North Korean refugees, who feel they have low QOL, low psychological health, high acculturative stress, low physical health, low economic status, and low government funding experience greater depression.
In this study, acculturative stress was one of the most psychologically damaging factors. Acculturative stress was higher when depression was higher and QOL was lower. It is important to note that depression has been found to be a significant contributor to acculturative stress in other ethnic groups [28]. Depression is one of the most prevalent mental health problems among immigrants in the US., and is associated with acculturative stress. A similar situation was reported by Bauer and Priebe [29], who examined 122 East German refugees who, experienced anxious-depressive symptoms immediately after migrating to West Berlin. Acculturative stress scores in this sample were higher than in the Kim study [29], where the mean acculturative stress score was 2.81, and other previous studies. This difference may be due to the fact that our participants faced harsh conditions that threatened their survival. Furthermore, after settling in South Korea, rivalry and acculturative stress caused stress and anxiety.
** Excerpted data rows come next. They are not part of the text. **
import Summits.ResolutionOfSingularities.ResolutionOfSingularities.Theorems.EquisingularLiftEquisingularLiftNatPushdownScheme
import HarnessLib

/-!
# [OURS · L1 W4.5(b)] EL♮ `EquisingularLiftNat` (stmt-ResolutionOfSingularities-20038), line `sections` —
# helper H-L0a `pushdown_lift_of_nose`, part 5: the global pushdown with hypotheses on a CHOSEN affine cover only

Helper file `--supports stmt-ResolutionOfSingularities-20038` (res-L1-w45b-plan-1 CRUX-PLAN v3.0.1 §1.3 / §4 H-L0a; parts 1–4 =
`…Theorems.EquisingularLiftEquisingularLiftNatPushdown` p500010 and `…NatPushdownScheme` p501971/p502697/p503206). NOT a
statement of any manuscript; OURS plumbing.

Why this file: `…NatPushdownScheme.isIso_of_isFinite_of_forall_affineOpens` / `…_of_universallyClosed` ask for
injectivity and `ϖ`-surjectivity of `f♯` on EVERY affine open of `Y`. In the nose-case application `Y` is a
scheme-theoretic image `h.image ⊆ ℙ³_O` and Mathlib's `Scheme.Hom.toImage_app_injective` gives injectivity only on the
opens `h.imageι ⁻¹ᵁ U`, `U ⊆ ℙ³_O` affine. The versions below take the hypotheses on an arbitrary family of affine opens
`V i` with `⨆ i, V i = ⊤` (e.g. the preimages of the standard affine charts), nothing else changes:

* `isClosedImmersion_of_isFinite_of_iSup_eq_top` / `isIso_of_isFinite_of_iSup_eq_top` — finite `f`, cover `V`,
  `ϖ`-surjectivity (+ injectivity) of `f♯` on each `V i`, every non-empty closed set meets `V(ϖ)` `⇒` closed immersion /
  isomorphism;
* `isIso_of_isFinite_of_universallyClosed_of_iSup_eq_top` — the same over a local base `q : Y ⟶ Spec O` universally
  closed, `ϖ = q♯ ϖ₀`, `ϖ₀ ∈ 𝔪_O` (cover hypothesis discharged by `exists_mem_not_mem_basicOpen_of_universallyClosed`).
[folklore]
-/

set_option linter.dupNamespace false -- mandated namespace `Summit.<Summit>.<Problem>` of this single-conjunct summit

noncomputable section

open CategoryTheory AlgebraicGeometry TopologicalSpace

universe u

namespace Summit.ResolutionOfSingularities.ResolutionOfSingularities.Cruxes.EquisingularLiftNat.Sections

variable {X Y : Scheme.{u}} (f : X ⟶ Y)

/-- **Global pushdown on a chosen affine cover — closed-immersion form.** `f` finite; `V i` affine opens covering `Y`;
`ϖ : Γ(Y, ⊤)`; on each `V i` every section of `X` over `f ⁻¹ (V i)` is `f♯ b + f♯(ϖ|) · c`; every non-empty closed subset
of `Y` has a point where `ϖ` vanishes `⇒` `f` is a closed immersion. [folklore] -/
theorem isClosedImmersion_of_isFinite_of_iSup_eq_top [IsFinite f] {ι : Type*} (V : ι → Y.Opens)
    (hV : ∀ i, IsAffineOpen (V i)) (hcov : ⨆ i, V i = ⊤) (ϖ : Γ(Y, ⊤))
    (hsurj : ∀ i, ∀ a : Γ(X, f ⁻¹ᵁ V i), ∃ b : Γ(Y, V i), ∃ c : Γ(X, f ⁻¹ᵁ V i),
      a = f.app (V i) b + f.app (V i) (Y.presheaf.map (homOfLE le_top).op ϖ) * c)
    (hspec : ∀ Z : Set Y, IsClosed Z → Z.Nonempty → ∃ y ∈ Z, y ∉ Y.basicOpen ϖ) :
    IsClosedImmersion f := by
  have key : ∀ i, ∃ r : Γ(Y, V i),
      r - 1 ∈ Ideal.span {Y.presheaf.map (homOfLE le_top).op ϖ} ∧ IsClosedImmersion (f ∣_ Y.basicOpen r) := by
    intro i
    letI : Algebra Γ(Y, V i) Γ(X, f ⁻¹ᵁ V i) := (f.app (V i)).hom.toAlgebra
    exact exists_isClosedImmersion_morphismRestrict_basicOpen f (hV i) _
      (surjective_mod_span_singleton_of_forall_exists (B := Γ(Y, V i)) (A := Γ(X, f ⁻¹ᵁ V i)) _ (hsurj i))
  choose r hr1 hr using key
  refine IsZariskiLocalAtTarget.of_iSup_eq_top (fun i => Y.basicOpen (r i)) ?_ hr
  refine top_le_iff.mp fun y _ => ?_
  by_contra hy
  set W : Y.Opens := ⨆ i, Y.basicOpen (r i)
  obtain ⟨y', hy'Z, hy'ϖ⟩ := hspec ((W : Set Y)ᶜ) W.isOpen.isClosed_compl ⟨y, hy⟩
  obtain ⟨i, hi⟩ := Opens.mem_iSup.mp (show y' ∈ ⨆ i, V i by rw [hcov]; trivial)
  exact hy'Z (Opens.mem_iSup.mpr ⟨i, mem_basicOpen_of_sub_one_mem _ _ (hr1 i) y' hi
    (not_mem_basicOpen_of_mem_span_res ϖ y' hy'ϖ)⟩)

/-- **Global pushdown on a chosen affine cover — isomorphism form.** As above plus injectivity of `f♯` on each `V i`
`⇒` `f` is an isomorphism. [folklore] -/
theorem isIso_of_isFinite_of_iSup_eq_top [IsFinite f] {ι : Type*} (V : ι → Y.Opens)
    (hV : ∀ i, IsAffineOpen (V i)) (hcov : ⨆ i, V i = ⊤) (ϖ : Γ(Y, ⊤))
    (hinj : ∀ i, Function.Injective (f.app (V i)).hom)
    (hsurj : ∀ i, ∀ a : Γ(X, f ⁻¹ᵁ V i), ∃ b : Γ(Y, V i), ∃ c : Γ(X, f ⁻¹ᵁ V i),
      a = f.app (V i) b + f.app (V i) (Y.presheaf.map (homOfLE le_top).op ϖ) * c)
    (hspec : ∀ Z : Set Y, IsClosed Z → Z.Nonempty → ∃ y ∈ Z, y ∉ Y.basicOpen ϖ) :
    IsIso f := by
  have key : ∀ i, ∃ r : Γ(Y, V i),
      r - 1 ∈ Ideal.span {Y.presheaf.map (homOfLE le_top).op ϖ} ∧ IsIso (f ∣_ Y.basicOpen r) := by
    intro i
    letI : Algebra Γ(Y, V i) Γ(X, f ⁻¹ᵁ V i) := (f.app (V i)).hom.toAlgebra
    exact exists_isIso_morphismRestrict_basicOpen f (hV i) _ (hinj i)
      (surjective_mod_span_singleton_of_forall_exists (B := Γ(Y, V i)) (A := Γ(X, f ⁻¹ᵁ V i)) _ (hsurj i))
  choose r hr1 hr using key
  refine (MorphismProperty.isomorphisms.iff _).mp <|
    IsZariskiLocalAtTarget.of_iSup_eq_top (P := MorphismProperty.isomorphisms Scheme)
      (fun i => Y.basicOpen (r i)) ?_ fun i => (MorphismProperty.isomorphisms.iff _).mpr (hr i)
  refine top_le_iff.mp fun y _ => ?_
  by_contra hy
  set W : Y.Opens := ⨆ i, Y.basicOpen (r i)
  obtain ⟨y', hy'Z, hy'ϖ⟩ := hspec ((W : Set Y)ᶜ) W.isOpen.isClosed_compl ⟨y, hy⟩
  obtain ⟨i, hi⟩ := Opens.mem_iSup.mp (show y' ∈ ⨆ i, V i by rw [hcov]; trivial)
  exact hy'Z (Opens.mem_iSup.mpr ⟨i, mem_basicOpen_of_sub_one_mem _ _ (hr1 i) y' hi
    (not_mem_basicOpen_of_mem_span_res ϖ y' hy'ϖ)⟩)

/-- **Global pushdown on a chosen affine cover, over a local base** (the form the nose case (N) consumes with
`V i := h.imageι ⁻¹ᵁ (standard affine charts of ℙ³_O)`): `q : Y ⟶ Spec O` universally closed, `O` local, `ϖ₀ ∈ 𝔪_O`;
`f` finite, injective and `(q♯ϖ₀)`-surjective on the `V i` `⇒` `f` is an isomorphism. [folklore] -/
theorem isIso_of_isFinite_of_universallyClosed_of_iSup_eq_top {O : CommRingCat.{u}} [IsLocalRing O]
    (q : Y ⟶ Spec O) [UniversallyClosed q] (ϖ₀ : O) (hϖ₀ : ϖ₀ ∈ IsLocalRing.maximalIdeal O) [IsFinite f]
    {ι : Type*} (V : ι → Y.Opens) (hV : ∀ i, IsAffineOpen (V i)) (hcov : ⨆ i, V i = ⊤)
    (hinj : ∀ i, Function.Injective (f.app (V i)).hom)
    (hsurj : ∀ i, ∀ a : Γ(X, f ⁻¹ᵁ V i), ∃ b : Γ(Y, V i), ∃ c : Γ(X, f ⁻¹ᵁ V i),
      a = f.app (V i) b +
        f.app (V i) (Y.presheaf.map (homOfLE le_top).op (q.appTop ((Scheme.ΓSpecIso O).inv ϖ₀))) * c) :
    IsIso f :=
  isIso_of_isFinite_of_iSup_eq_top f V hV hcov _ hinj hsurj
    (exists_mem_not_mem_basicOpen_of_universallyClosed q ϖ₀ hϖ₀)

end Summit.ResolutionOfSingularities.ResolutionOfSingularities.Cruxes.EquisingularLiftNat.Sections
The loneliness and alienation experienced by North Korean defectors exacerbated these psychological problems.
North Koreans living in South Korea did not have access to adequate medical services, and health problems combined with one or two comorbidities can cause chronic illness. North Korean defectors with these problems may also have mental health problems. In addition, health interventions were not available. These findings indicate that mental health programs should provide early interventions for North Korean defectors who are experiencing psychological problems such as depressive symptoms and acculturative stress that could detract from their QOL and their adaptation to South Korean society.
There are some limitations to this study. Our sample may have been biased. It is unclear whether this sample would is representative of the all North Korean refugees living in South Korea. However, this study is valuable in that it serves as a foundation for assessing acculturative stress, depression, and QOL in North Korean refugees.
Conclusion
In conclusion, acculturative stress and depression impact QOL. It is important to focus on North Korean refugees to better understand the factors that contribute to lower QOL and to distinguish the effects of these factors. This study showed that lower QOL causes acculturative stress, depression, and physical comorbidities. This study also showed that economic status and monthly income influenced psychological status and QOL of North Korean refugees, and elucidated the mental health status of North Korean refugees living in South Korea. Therefore, special attention to QOL and psychological status in North Korean refugees is needed. In addition, mental and economic support should be provided to improve the psychiatric characteristics and QOL of North Korean refugees.